Input data |
variable {σ : Type*} [Fintype σ] [DecidableEq σ]


/-! ## Part T2: relation indices with coefficients and the FREE substitution `Y_a ↦ Y_b^q Y_c^r` -/

/-- Three distinct indices and the two coefficients of the relation `α = q β + r γ` (`q, r ≥ 1`). [folklore] -/
structure QIdx (σ : Type*) where
  /-- index of `α` (idle upstairs) -/
  a : σ
  /-- index of `β` (first slice coordinate) -/
  b : σ
  /-- index of `γ` (second slice coordinate) -/
  c : σ
  /-- coefficient of `β` -/
  q : ℕ
  /-- coefficient of `γ` -/
  r : ℕ
  hq : 1 ≤ q
  hr : 1 ≤ r
  hab : a ≠ b
  hac : a ≠ c
  hbc : b ≠ c

variable (Iq : QIdx σ)

/-- The free substitution on letters: `α ↦ q β + r γ`, all other letters unchanged. [folklore] -/
def frM (i : σ) : σ →₀ ℕ :=
  if i = Iq.a then Finsupp.single Iq.b Iq.q + Finsupp.single Iq.c Iq.r else Finsupp.single i 1

/-- `frM_a` — technical lemma of the R7a free-lift toolkit (val-idea-8 g3). [folklore] -/
theorem frM_a : frM Iq Iq.a = Finsupp.single Iq.b Iq.q + Finsupp.single Iq.c Iq.r := by
  unfold frM; rw [if_pos rfl]

/-- `frM_other` — technical lemma of the R7a free-lift toolkit (val-idea-8 g3). [folklore] -/
theorem frM_other (i : σ) (ha : i ≠ Iq.a) : frM Iq i = Finsupp.single i 1 := by
  unfold frM; rw [if_neg ha]

/-- `frM_ne_zero` — technical lemma of the R7a free-lift toolkit (val-idea-8 g3). [folklore] -/
theorem frM_ne_zero (i : σ) : frM Iq i ≠ 0 := by
  have hq := Iq.hq
  unfold frM
  split_ifs <;> intro h
  · have := DFunLike.congr_fun h Iq.b
    simp [Finsupp.single_apply, Iq.hbc, Iq.hbc.symm] at this
    omega
  · have := DFunLike.congr_fun h i; simp at this

/-- The `a`-coordinate of a toric image vanishes. [folklore] -/
theorem piT_frM_a (L : σ →₀ ℕ) : piT (frM Iq) L Iq.a = 0 := by
  have F := And.intro Iq.hab (And.intro Iq.hac Iq.hbc)
  rw [piT_apply]
  refine Finset.sum_eq_zero fun i _ => ?_
  unfold frM
  split_ifs with h1 <;>
    simp [Finsupp.single_apply, h1, F.1, F.2.1, F.2.2, F.1.symm, F.2.1.symm, F.2.2.symm]

/-- The `b`-coordinate of a toric image: `q #α + #β`. [folklore] -/
theorem piT_frM_b (L : σ →₀ ℕ) : piT (frM Iq) L Iq.b = Iq.q * L Iq.a + L Iq.b := by
  have F := And.intro Iq.hab (And.intro Iq.hac Iq.hbc)
  rw [piT_apply]
  have key : ∀ i, L i * (frM Iq i) Iq.b = (if i = Iq.a then Iq.q * L i else 0) + (if i = Iq.b then L i else 0) := by
    intro i
    unfold frM
    split_ifs with h1 h2 <;>
      simp [Finsupp.single_apply, F.1, F.2.1, F.2.2, F.1.symm, F.2.1.symm, F.2.2.symm] <;> simp_all <;> ring
  simp only [key, Finset.sum_add_distrib, Finset.sum_ite_eq', Finset.mem_univ, if_true]

/-- The `c`-coordinate of a toric image: `r #α + #γ`. [folklore] -/
theorem piT_frM_c (L : σ →₀ ℕ) : piT (frM Iq) L Iq.c = Iq.r * L Iq.a + L Iq.c := by
  have F := And.intro Iq.hab (And.intro Iq.hac Iq.hbc)
  rw [piT_apply]
  have key : ∀ i, L i * (frM Iq i) Iq.c = (if i = Iq.a then Iq.r * L i else 0) + (if i = Iq.c then L i else 0) := by
    intro i
    unfold frM
    split_ifs with h1 h2 <;>
      simp [Finsupp.single_apply, F.1, F.2.1, F.2.2, F.1.symm, F.2.1.symm, F.2.2.symm] <;> simp_all <;> ring
  simp only [key, Finset.sum_add_distrib, Finset.sum_ite_eq', Finset.mem_univ, if_true]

Task details |
Locate all lines in the listing above with the word "toric" and copy them.

Answer box |
/-- The `a`-coordinate of a toric image vanishes. [folklore] -/
/-- The `b`-coordinate of a toric image: `q #α + #β`. [folklore] -/
/-- The `c`-coordinate of a toric image: `r #α + #γ`. [folklore] -/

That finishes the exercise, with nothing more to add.